Once I was clear, he called go again, and I was pumped. He'd already won two, and I wasn't letting him get that third. I jumped right past his obvious rush, and swong my pugil leftward to hit him in the back, then turned around and tried to poke at him with it, but it didn't work. We then pressed our pugils against each other a couple of times to try and throw each other off balance, but neither of us was going down and I didn't wanna take fifteen minutes to finish a round like some fights did before, so instead of clashing, I half-way did to give him extra lee-way, and he reacted just as I expected-- he overshot, and I hit him in the top of the head. I won that.

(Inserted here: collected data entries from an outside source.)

import Summits.Ventures.KdS.RouteWRealAxisHighSpin
import Literature.Geometry.Lorentzian.SchwarzschildDeSitterScalarModeStability
import HarnessLib

/-!
# Venture KdS — the `a = 0` face: Schwarzschild–de Sitter is mode stable for the Teukolsky
# equation of every half-integer spin `s ≤ 1/2` (route W), with the angular input for every spin

HONEST FRAMING (venture `Summits/Ventures/KdS`, cell `pub-kds`; optional kernel object of the
Monday S3 seat; one screen over LANDED files: `RouteWEulerRL.radial_vanishing_lt_one` (route W,
`s < 1`), `RouteWRealAxisHighSpin.{theorem310_bullet1, realAxis_vanishing_allSpins,
pairCondition_p3}` (LIT-1 g23), the angular boundary-flux lemma `im_conj_mul_nonpos_of_angularODE`
and the `a = 0` horizon facts of `SchwarzschildDeSitterScalarModeStability`, whose docstring lists
"`s ≠ 0` at `a = 0`" as NOT in the tree). At `a = 0` the Hatsuda/STU angular equation is the
spin-weighted spherical one: `V(x) − λ̄ = −(m + sx)²/(1 − x²)` (`angularPotential_zero_a_sub`), so
the flux lemma gives `Im(c̄λ̄) ≤ 0` for every `Im c > 0` (`angularSign_zero_a`) and hence `λ̄` real,
`≥ 0` (`lambdaBar_zero_a_real_nonneg`) — the `a = 0` substitute for CTdC Lemma 3.1, every spin; the
superradiant windows are empty (`Ω_low = Ω_SR = 0`). Consequences (0 facts):
* `not_hasMode_zero_a_real` — NO real-frequency mode (`ω ∈ ℝ∖{0}`) of ANY half-integer spin on
  Schwarzschild–de Sitter (`realAxis_vanishing_allSpins`; its regime disjunct `Re ω ≠ m·0` is
  `ω ≠ 0` here);
* `not_hasMode_zero_a_of_lt_one` — no mode with `Im ω > 0` for `s < 1` (`radial_vanishing_lt_one`;
  for `s ≥ 1` the imaginary axis `Re ω = 0 = mϖ₁` is the event threshold ray, closed only by
  `RouteW.NonExtremeStrata` — see `RouteWUpperHalfPlane`);
* ★ `modeStable_zero_a_of_lt_one` — `ModeStable M 0 Λ s` (no mode with `Im ω ≥ 0`, `ω ≠ 0`, CTdC
  Def. 3.4 as typed) for every subextremal `(M, 0, Λ)` and every half-integer `s < 1`, i.e.
  `s ∈ {1/2, 0, −1/2, −1, −3/2, −2, …}` — including the Teukolsky equations of NEGATIVE spin weight
  `s = −1/2, −1, −2` (neutrino, Maxwell, linearised gravity); the tree had `s = 0` only
  (`modeStable_zero_a`). Printed-range forms over `0 < 9ΛM² < 1`.
"ingoing/outgoing" are the tree's generic-bullet predicates (CTdC Def. 3.3 AS TYPED); nothing here
is a statement about `a > 0`, nonlinear stability or the Final State Conjecture. 0 cited facts,
no `sorry`.
-/

noncomputable section

open Set Complex

namespace Summit.Ventures.KdS

namespace RouteW

open Literature.Geometry.Lorentzian Literature.Geometry.Lorentzian.KerrDeSitter

/-! ### The angular input at `a = 0`, every spin -/

/-- The Hatsuda/STU angular potential at `a = 0` (`α = 0`, `Ξ = 1`, `c = aω = 0`):
`V(x) − λ̄ = −(m + s x)²/(1 − x²)` with `λ̄ = λ − s` (spin-weighted spherical harmonics).
[cite: CasalsTeixeiradacosta2022, Lemma 3.1 (proof, at ν = 0)] -/
theorem angularPotential_zero_a_sub (Λ s : ℝ) (ω : ℂ) (m : ℝ) (lam : ℂ) (x : ℝ) :
    angularPotential 0 Λ s ω m lam x - lambdaBar 0 Λ s ω m lam =
      -((((m + s * x) ^ 2 / (1 - x ^ 2) : ℝ)) : ℂ) := by
  simp only [angularPotential, lambdaBar, alpha, xi]
  push_cast
  ring

/-- **The angular sign at `a = 0`, every spin**: for an angular eigenvalue `λ` of the `c = aω = 0`
equation and every `c` with `Im c > 0`, `Im(c̄ λ̄) ≤ 0` (the tree's boundary-flux lemma
`im_conj_mul_nonpos_of_angularODE` with `V − λ̄ = −(m + sx)²/(1 − x²) ≤ 0`).
[cite: CasalsTeixeiradacosta2022, Lemma 3.1 (proof, at ν = 0)] -/
theorem angularSign_zero_a {Λ s : ℝ} {ω : ℂ} {m : ℝ} {lam : ℂ}
    (hang : IsAngularEigenvalue 0 Λ s ω m lam) {c : ℂ} (hc : 0 < c.im) :
    ((starRingEnd ℂ) c * lambdaBar 0 Λ s ω m lam).im ≤ 0 := by
  obtain ⟨S, ⟨S', S'', hS⟩, hreg, hnt⟩ := hang
  have hα : 0 ≤ alpha 0 Λ := by simp [alpha]
  refine im_conj_mul_nonpos_of_angularODE hα hc (s := s) (m := m)
    (V := angularPotential 0 Λ s ω m lam) (lamBar := lambdaBar 0 Λ s ω m lam) hS hreg hnt ?_
  intro x hx
  have hN : 0 ≤ (m + s * x) ^ 2 / (1 - x ^ 2) :=
    div_nonneg (sq_nonneg _) (by nlinarith [hx.1, hx.2])
  rw [angularPotential_zero_a_sub, mul_neg, Complex.neg_im, mul_im, Complex.conj_re,
    Complex.conj_im, ofReal_re, ofReal_im]
  nlinarith

/-- **At `a = 0` every angular eigenvalue has `λ̄` real and non-negative** (any `ω`, every spin):
`Im((t − i)λ̄) = t·Im λ̄ − Re λ̄ ≤ 0` for all real `t` (`angularSign_zero_a` at `c = t + i`).
[cite: CasalsTeixeiradacosta2022, Lemma 3.1] -/
theorem lambdaBar_zero_a_real_nonneg {Λ s : ℝ} {ω : ℂ} {m : ℝ} {lam : ℂ}
    (hang : IsAngularEigenvalue 0 Λ s ω m lam) :
    (lambdaBar 0 Λ s ω m lam).im = 0 ∧ 0 ≤ (lambdaBar 0 Λ s ω m lam).re := by
  set L := lambdaBar 0 Λ s ω m lam with hL
  have key : ∀ t : ℝ, t * L.im - L.re ≤ 0 := by
    intro t
    have h := angularSign_zero_a hang (c := (t : ℂ) + I) (by simp)
    have e : ((starRingEnd ℂ) ((t : ℂ) + I) * L).im = t * L.im - L.re := by
      rw [map_add, Complex.conj_ofReal, Complex.conj_I, mul_im, add_re, add_im, ofReal_re,
        ofReal_im, Complex.neg_re, Complex.neg_im, Complex.I_re, Complex.I_im]
      ring
    rw [← hL, e] at h
    exact h
  refine ⟨?_, by have := key 0; linarith⟩
  by_contra hne
  have h := key ((L.re + 1) / L.im)
  rw [div_mul_cancel₀ _ hne] at h
  linarith

/-- `Ω_SR = 0` at `a = 0`. -/
theorem superradiantUpper_zero_a (M Λ : ℝ) : superradiantUpper M 0 Λ = 0 := by
  simp [superradiantUpper]

/-- `Ω_low = 0` at `a = 0`. -/
theorem superradiantLower_zero_a (M Λ : ℝ) : superradiantLower M 0 Λ = 0 := by
  simp [superradiantLower]

/-- At `a = 0` the angular sign hypothesis `Im(λ̄ω̄) ≤ 0` of CTdC Prop. 3.8 / Thm 3.10 holds for
every angular eigenvalue and every `Im ω > 0`. -/
theorem im_lambdaBar_mul_conj_nonpos_zero_a {Λ s : ℝ} {ω : ℂ} {m : ℝ} {lam : ℂ}
    (hang : IsAngularEigenvalue 0 Λ s ω m lam) (hω : 0 < ω.im) :
    (lambdaBar 0 Λ s ω m lam * (starRingEnd ℂ) ω).im ≤ 0 := by
  rw [mul_comm]; exact angularSign_zero_a hang hω

/-- At `a = 0` the superradiant-window escape `0 < |ω| < |m|·Ω_SR` is impossible. -/
theorem not_window_zero_a (M Λ : ℝ) (ω : ℂ) (m : ℝ) :
    ¬(0 < ‖ω‖ ∧ ‖ω‖ < |m| * superradiantUpper M 0 Λ) := by
  rw [superradiantUpper_zero_a, mul_zero]
  exact fun h => absurd h.2 (not_lt.2 (norm_nonneg ω))

/-! ### Schwarzschild–de Sitter: no modes, `s < 1` on the open half-plane, every spin on the
real axis -/

/-- **No real-frequency Teukolsky mode on Schwarzschild–de Sitter, ANY half-integer spin**
(`a = 0`, `ω ∈ ℝ∖{0}`, any real `m`): `λ̄` is real, the window clause is vacuous
(`Ω_low = Ω_SR = 0`), and the regime disjunct `Re ω ≠ m·ϖ₁ = 0` of `realAxis_vanishing_allSpins`
is `ω ≠ 0` itself. PROVED, 0 cited facts. [cite: Hintz2021KdSModes, §1.2] -/
theorem not_hasMode_zero_a_real {M Λ s : ℝ} {ω : ℂ} {m : ℝ} (hsub : IsSubextremal M 0 Λ)
    (h2s : ∃ k : ℤ, 2 * s = k) (hω : ω.im = 0) (hω0 : ω ≠ 0) : ¬HasMode M 0 Λ s ω m := by
  rintro ⟨lam, R, hang, hR, hin, hout, hnt⟩
  have hlam := (lambdaBar_zero_a_real_nonneg hang).1
  have hthird : m = 0 ∨
      ¬(superradiantLower M 0 Λ < ω.re / m ∧ ω.re / m < superradiantUpper M 0 Λ) := by
    refine Or.inr ?_
    rw [superradiantLower_zero_a, superradiantUpper_zero_a]
    exact fun h => absurd (h.1.trans h.2) (lt_irrefl 0)
  have h1 : ω.re ≠ m * horizonAngVel 0 (rPlus M 0 Λ) ∨ s ≤ 0 := by
    refine Or.inl ?_
    rw [horizonAngVel_zero_a, mul_zero]
    intro hre
    exact hω0 (Complex.ext hre hω)
  obtain ⟨r, hr, hne⟩ := hnt
  exact hne (realAxis_vanishing_allSpins hsub le_rfl h2s hω hω0 hlam hthird h1 hR hin hout r hr)

/-- **No growing Teukolsky mode on Schwarzschild–de Sitter for spin `s < 1`** (`a = 0`, `Im ω > 0`,
any real `m`): route W (`radial_vanishing_lt_one`) with `Im(λ̄ω̄) ≤ 0` from `angularSign_zero_a`,
`p₃ = pairCondition_p3`, and the empty window. PROVED, 0 cited facts.
[cite: Hintz2021KdSModes, §1.2] -/
theorem not_hasMode_zero_a_of_lt_one {M Λ s : ℝ} {ω : ℂ} {m : ℝ} (hsub : IsSubextremal M 0 Λ)
    (hs : s < 1) (hω : 0 < ω.im) : ¬HasMode M 0 Λ s ω m := by
  rintro ⟨lam, R, hang, hR, hin, hout, hnt⟩
  obtain ⟨r, hr, hne⟩ := hnt
  exact hne (radial_vanishing_lt_one hsub le_rfl hs hω (im_lambdaBar_mul_conj_nonpos_zero_a hang hω)
    (not_window_zero_a M Λ ω m) (pairCondition_p3 hsub le_rfl hω.le m) hR hin hout r hr)

/-- ★ **Mode stability of Schwarzschild–de Sitter for the Teukolsky equation of every half-integer
spin `s < 1`** — `s ∈ {1/2, 0, −1/2, −1, −3/2, −2, …}`, in particular the negative-spin-weight
neutrino, Maxwell and linearised-gravity equations `s = −1/2, −1, −2`: `ModeStable M 0 Λ s` (no
mode with `Im ω ≥ 0`, `ω ≠ 0`, CTdC Def. 3.4 as typed) for every subextremal `(M, 0, Λ)`. (The
tree's `modeStable_zero_a` is `s = 0`; every spin `s ≥ 1` follows in `RouteWUpperHalfPlane` from
`RouteW.NonExtremeStrata`.) PROVED, 0 cited facts. [cite: Hintz2021KdSModes, §1.2] -/
theorem modeStable_zero_a_of_lt_one {M Λ s : ℝ} (hsub : IsSubextremal M 0 Λ) (hs : s < 1)
    (h2s : ∃ k : ℤ, 2 * s = k) : ModeStable M 0 Λ s := by
  intro ω m hW _ hmode
  rcases (hW.1 : 0 ≤ ω.im).lt_or_eq with hlt | heq
  · exact not_hasMode_zero_a_of_lt_one hsub hs hlt hmode
  · exact not_hasMode_zero_a_real hsub h2s heq.symm hW.2 hmode

/-- The same over the printed range: every Schwarzschild–de Sitter black hole (`M > 0`, `Λ > 0`,
`9ΛM² < 1`) is mode stable for the spin-`s` Teukolsky equation, every half-integer `s < 1`.
[cite: Hintz2021KdSModes, §1.1–§1.2] -/
theorem modeStable_schwarzschildDeSitter_of_lt_one {M Λ s : ℝ} (hM : 0 < M) (hΛ : 0 < Λ)
    (h9 : 9 * Λ * M ^ 2 < 1) (hs : s < 1) (h2s : ∃ k : ℤ, 2 * s = k) : ModeStable M 0 Λ s :=
  modeStable_zero_a_of_lt_one (isSubextremal_zero_a_iff.2 ⟨hM, hΛ, h9⟩) hs h2s

/-- **Linearised gravity (`s = −2`) on Schwarzschild–de Sitter is mode stable** (Teukolsky
equation, `Im ω ≥ 0`, `ω ≠ 0`), over the printed range `0 < 9ΛM² < 1`.
[cite: Hintz2021KdSModes, §1.1–§1.2] -/
theorem modeStable_schwarzschildDeSitter_gravity {M Λ : ℝ} (hM : 0 < M) (hΛ : 0 < Λ)
    (h9 : 9 * Λ * M ^ 2 < 1) : ModeStable M 0 Λ (-2) :=
  modeStable_schwarzschildDeSitter_of_lt_one hM hΛ h9 (by norm_num) ⟨-4, by norm_num⟩

/-- Box form: spin-`s` mode stability on the Schwarzschild–de Sitter family
`{(M, 0, Λ) : M > 0, Λ > 0, 9ΛM² < 1}` (`ModeStableOn`), every half-integer `s < 1`.
[cite: Hintz2021KdSModes, §1.1–§1.2] -/
theorem modeStableOn_schwarzschildDeSitter_of_lt_one {s : ℝ} (hs : s < 1)
    (h2s : ∃ k : ℤ, 2 * s = k) :
    ModeStableOn {p : ℝ × ℝ × ℝ | 0 < p.1 ∧ p.2.1 = 0 ∧ 0 < p.2.2 ∧ 9 * p.2.2 * p.1 ^ 2 < 1} s := by
  rintro ⟨M, a, Λ⟩ ⟨hM, ha, hΛ, h9⟩
  dsimp only at hM ha hΛ h9 ⊢
  subst ha
  exact modeStable_schwarzschildDeSitter_of_lt_one hM hΛ h9 hs h2s

end RouteW

end Summit.Ventures.KdS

We were tied, and could only fight one more round before a winner was decided. Two an two, with a single round left, I was going cold because my adrenaline was failing quickly, and Mickey seemed so normal that it was like he was draining my energy by just looking at me, like he was the male Rogue, and I just so happened to be shaking his hand. I lost my train of thought, or atleast what was left after that head hit. So we went blow for blow in the last round for a couple of seconds before I lost myself, and tripped back. He took the opportunity to put his weight on me, and strike me in the chest, knocking me clean off my feet and into the air. I knew I was done before I hit the ground, and when I finally did, I hit the ground laughing because I gained my train of thought back completely after I got hit. Odd, huh?
Well afterward, we were hearded back to the average routine of marching from the company to the DFAC, then back to the company, doing something stupid along the way to get smoked, and then cleaning weapons, and going to sleep.